A switch to HTTPS is the answer many have been looking for, offering them both enhanced website security and an SEO boost.
What is HTTPS?
HTTPS stands for Hypertext protocol secure. It’s a device that protects a user’s data, encrypting it to keep it safe from ‘eavesdroppers’, and ensuring that it can’t be modified during transfer. In contrast, existing HTTP sends all user data in plain text format, which means that information like credit card numbers and contact details can easily be read by any hacker who manages to break into the connection.
By authenticating a communication between a user and a site, HTTPS ensures your visitors know they are dealing directly with you, not a hacker sitting in the middle. A fan of anything that increases user experience, Google has announced that going HTTPS (i.e., adding an SSL 2048-bit key to your site) will also be worth a few more points in the SEO stakes.
Secure Socket Layers (SSL)
Secure socket layers (SSL) is something you’ll see referenced frequently when it comes to HTTPS. Installed directly onto your web server, these small data files add a cryptographic key to the files on your site, activating the HTTPS protocol and securing connections between website and server. In short, they are the encryption device HTTPS relies on to increase website security.
The Benefits of SSL
Google’s announcement that HTTPS sites will get a small SEO boost over those running HTTP means that adding an SSL 2048-bit key is valuable even if your site doesn’t manage credit cards or contact information.

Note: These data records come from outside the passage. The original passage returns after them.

import Literature.Analysis.FluidPDE.BlowupAncientSolutionProofs
import Literature.Analysis.FluidPDE.KNSSTypeIIHolds
import Summits.NavierStokesRegularity.NavierStokesRegularity.Theorems.CertifiedBlowupCertifiedBlowupAxisymBlowupNormalForm
import Summits.NavierStokesRegularity.NavierStokesRegularity.Theorems.CertifiedBlowupCertifiedBlowupAxisymBlowupSwirlPersists
import HarnessLib

/-!
# The crux `CertifiedBlowupAxisymBlowup` generates a KNSS blow-up limit

Theorems file landed `--supports stmt-NavierStokesRegularity-0727`, line `compact-amplification`
(continuation lead c2; bet route `SwirlThreshold`). Route `SwirlThreshold`'s compactness crux
`SwirlThresholdZoom` (stmt-2119) and route `TypeILiouville` both start from the KNSS zoom: "a
finite-time singularity arising from a mild solution generates a bounded ancient mild solution which
is not identically zero" (Koch–Nadirashvili–Seregin–Šverák 2009, Prop. 6.1 — a THEOREM of the tree,
`KNSS2009_blowup_generates_ancient_holds`). This file checks, in the kernel, that every witness of
the crux falls under the hypotheses of that proposition, and records the consequence:

* `exists_isKNSSBlowupLimit_of_isMaximalSmoothSolution_one` — a maximal Leray–Hopf classical
  solution of unit viscosity and finite lifespan from a rapidly decaying axisymmetric datum is the
  Kato mild solution from its datum (`isKatoSolutionOn_of_classical`), bounded on every earlier slab
  (`bounded_before_of_lerayHopf_classical`) and unbounded on `[0, T) × ℝ³` (bounded Leray–Hopf
  classical solutions continue, `hasSmoothExtensionPast_of_bounded_holds`), so KNSS Prop. 6.1
  produces a KNSS blow-up limit `v` (`IsKNSSBlowupLimit`: a smooth bounded ancient mild solution,
  `ν = 1`, with `|v| ≤ 1 = sup |v|`);
* `exists_isKNSSBlowupLimit_of_certifiedBlowupAxisymBlowup` — with the landed normal form
  `certifiedBlowupAxisymBlowup_iff_forall_nu_T` (viscosity and lifespan are immaterial) the crux
  itself implies the existence of a KNSS blow-up limit (registered stub).

What is NOT here (and is the open content of `SwirlThresholdZoom`): any symmetry or swirl
information on the limit — the zoom centres need not lie on the axis in rescaled units.

No new definitions, no named-fact hypotheses, no `sorry`.

## References

* G. Koch, N. Nadirashvili, G. Seregin, V. Šverák, Acta Math. 203 (2009), Prop. 6.1, (6.2)–(6.3).
  [KochNadirashviliSereginSverak2009]
-/

-- the summit and its single problem share the name (D-0017 nested layout)
set_option linter.dupNamespace false

noncomputable section

open MeasureTheory Set Function Filter Topology Metric
open scoped ENNReal NNReal

namespace Summit.NavierStokesRegularity.NavierStokesRegularity.Theorems.CertifiedBlowupAxisymBlowup.CompactAmplification

open Literature.Analysis.FluidPDE
open Summit.NavierStokesRegularity.NavierStokesRegularity.Theses.CertifiedBlowup

/-- **A unit-viscosity witness generates a KNSS blow-up limit** (KNSS 2009, Prop. 6.1 applied to the
Kato mild solution from the datum: bounded on earlier slabs, unbounded on `[0, T) × ℝ³` by
maximality and the continuation of bounded Leray–Hopf classical solutions).
[cite: KochNadirashviliSereginSverak2009, Prop. 6.1] -/
theorem exists_isKNSSBlowupLimit_of_isMaximalSmoothSolution_one {T : ℝ}
    {u : ℝ → EuclideanSpace ℝ (Fin 3) → EuclideanSpace ℝ (Fin 3)} {p : ℝ → EuclideanSpace ℝ (Fin 3) → ℝ}
    (hT : 0 < T) (hmax : IsMaximalSmoothSolution 1 0 u p T) (hLH : IsLerayHopfOn T 1 0 (u 0) u)
    (hdec : HasRapidSpatialDecay (u 0)) (haxi : IsAxisymmetric (u 0)) :
    ∃ v : ℝ → EuclideanSpace ℝ (Fin 3) → EuclideanSpace ℝ (Fin 3), IsKNSSBlowupLimit v := by
  have h0T : (0 : ℝ) ∈ Ico 0 T := ⟨le_rfl, hT⟩
  have hK : IsKatoSolutionOn T 1 (u 0) u := isKatoSolutionOn_of_classical one_pos hT hmax.1 hLH hdec
  refine KNSS2009_blowup_generates_ancient_holds T (u 0) u hT
    (hmax.1.contDiff_velocity h0T).continuous.aestronglyMeasurable ?_
    (fun t ht => (hmax.1.contDiff_velocity ht).continuous.aestronglyMeasurable) hK.mild ?_ ?_
  · obtain ⟨C, hC⟩ := hdec 0 0
    refine ⟨C, fun x => ?_⟩
    have h := hC x
    rwa [pow_zero, one_mul, norm_iteratedFDeriv_zero] at h
  · intro T' hT'
    obtain ⟨M, hM⟩ := bounded_before_of_lerayHopf_classical one_pos hmax.1 hLH hdec haxi T' hT'
    exact ⟨M, fun t ht x => hM t ⟨ht.1, ht.2.le⟩ x⟩
  · rintro ⟨M, hM⟩
    exact hmax.2 (hasSmoothExtensionPast_of_bounded_holds one_pos hT hmax.1 hLH ⟨M, hM⟩)

/-- **The crux generates a KNSS blow-up limit** (registered stub of stmt-NavierStokesRegularity-0727):
if some axisymmetric rapidly decaying datum launches a maximal Leray–Hopf classical solution of
finite lifespan, then there is a smooth bounded ancient mild solution of the unit-viscosity
Navier–Stokes system on `(-∞, 0) × ℝ³` with `|v| ≤ 1 = sup |v|` — the object the Liouville-type
cruxes (`SwirlCriticalLiouville`, KNSS (L)) are about. Normalise `ν = 1` by
`certifiedBlowupAxisymBlowup_iff_forall_nu_T`, then `exists_isKNSSBlowupLimit_of_isMaximalSmoothSolution_one`.
[cite: KochNadirashviliSereginSverak2009, Prop. 6.1] -/
theorem exists_isKNSSBlowupLimit_of_certifiedBlowupAxisymBlowup : Summit.NavierStokesRegularity.NavierStokesRegularity.Theses.CertifiedBlowup.CertifiedBlowupAxisymBlowup → ∃ v : ℝ → EuclideanSpace ℝ (Fin 3) → EuclideanSpace ℝ (Fin 3), IsKNSSBlowupLimit v := by
  intro h
  obtain ⟨u, p, hmax, hLH, hdec, haxi⟩ :=
    certifiedBlowupAxisymBlowup_iff_forall_nu_T.1 h 1 one_pos 1 one_pos
  exact exists_isKNSSBlowupLimit_of_isMaximalSmoothSolution_one one_pos hmax hLH hdec haxi

/-- The KNSS blow-up limit generated by the crux is not identically zero.
[cite: KochNadirashviliSereginSverak2009, Prop. 6.1] -/
theorem exists_nontrivial_boundedAncientMild_of_certifiedBlowupAxisymBlowup
    (h : Summit.NavierStokesRegularity.NavierStokesRegularity.Theses.CertifiedBlowup.CertifiedBlowupAxisymBlowup) :
    ∃ v : ℝ → EuclideanSpace ℝ (Fin 3) → EuclideanSpace ℝ (Fin 3),
      IsBoundedAncientMildSolution 1 v ∧ (∀ t < 0, AEStronglyMeasurable (v t) volume) ∧
        ¬ ∀ t < 0, ∀ x, v t x = 0 := by
  obtain ⟨v, hv⟩ := exists_isKNSSBlowupLimit_of_certifiedBlowupAxisymBlowup h
  exact ⟨v, hv.isBoundedAncientMildSolution, hv.aestronglyMeasurable, hv.nontrivial⟩

end Summit.NavierStokesRegularity.NavierStokesRegularity.Theorems.CertifiedBlowupAxisymBlowup.CompactAmplification

end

It is also worth noting that traffic from HTTPS sites to HTTP will no longer show up as referral data on your Analytics dashboard; they’ll show as direct traffic instead. While this might not be an issue now, as more sites change to HTTPS, it is likely to affect the amount of actionable insight available to HTTP web masters. This means that businesses that make the switch will have a better understanding of exactly where their traffic is coming from, potentially putting them miles ahead of the competition when it comes to targeting specific audiences.
HTTPS and SSL will effectively put an end to man-in-the-middle cyber-attacks on client data, boosting website security by preventing third party interference. The protocol also encrypts URLs and protects browsing history as well as credit card numbers.
As HTTPS sites gain popularity and the benefits of this encryption device become more widely known, consumers will begin to attach higher levels of trust to websites running the new protocol. This means that protecting your website security today could help increase brand trust tomorrow.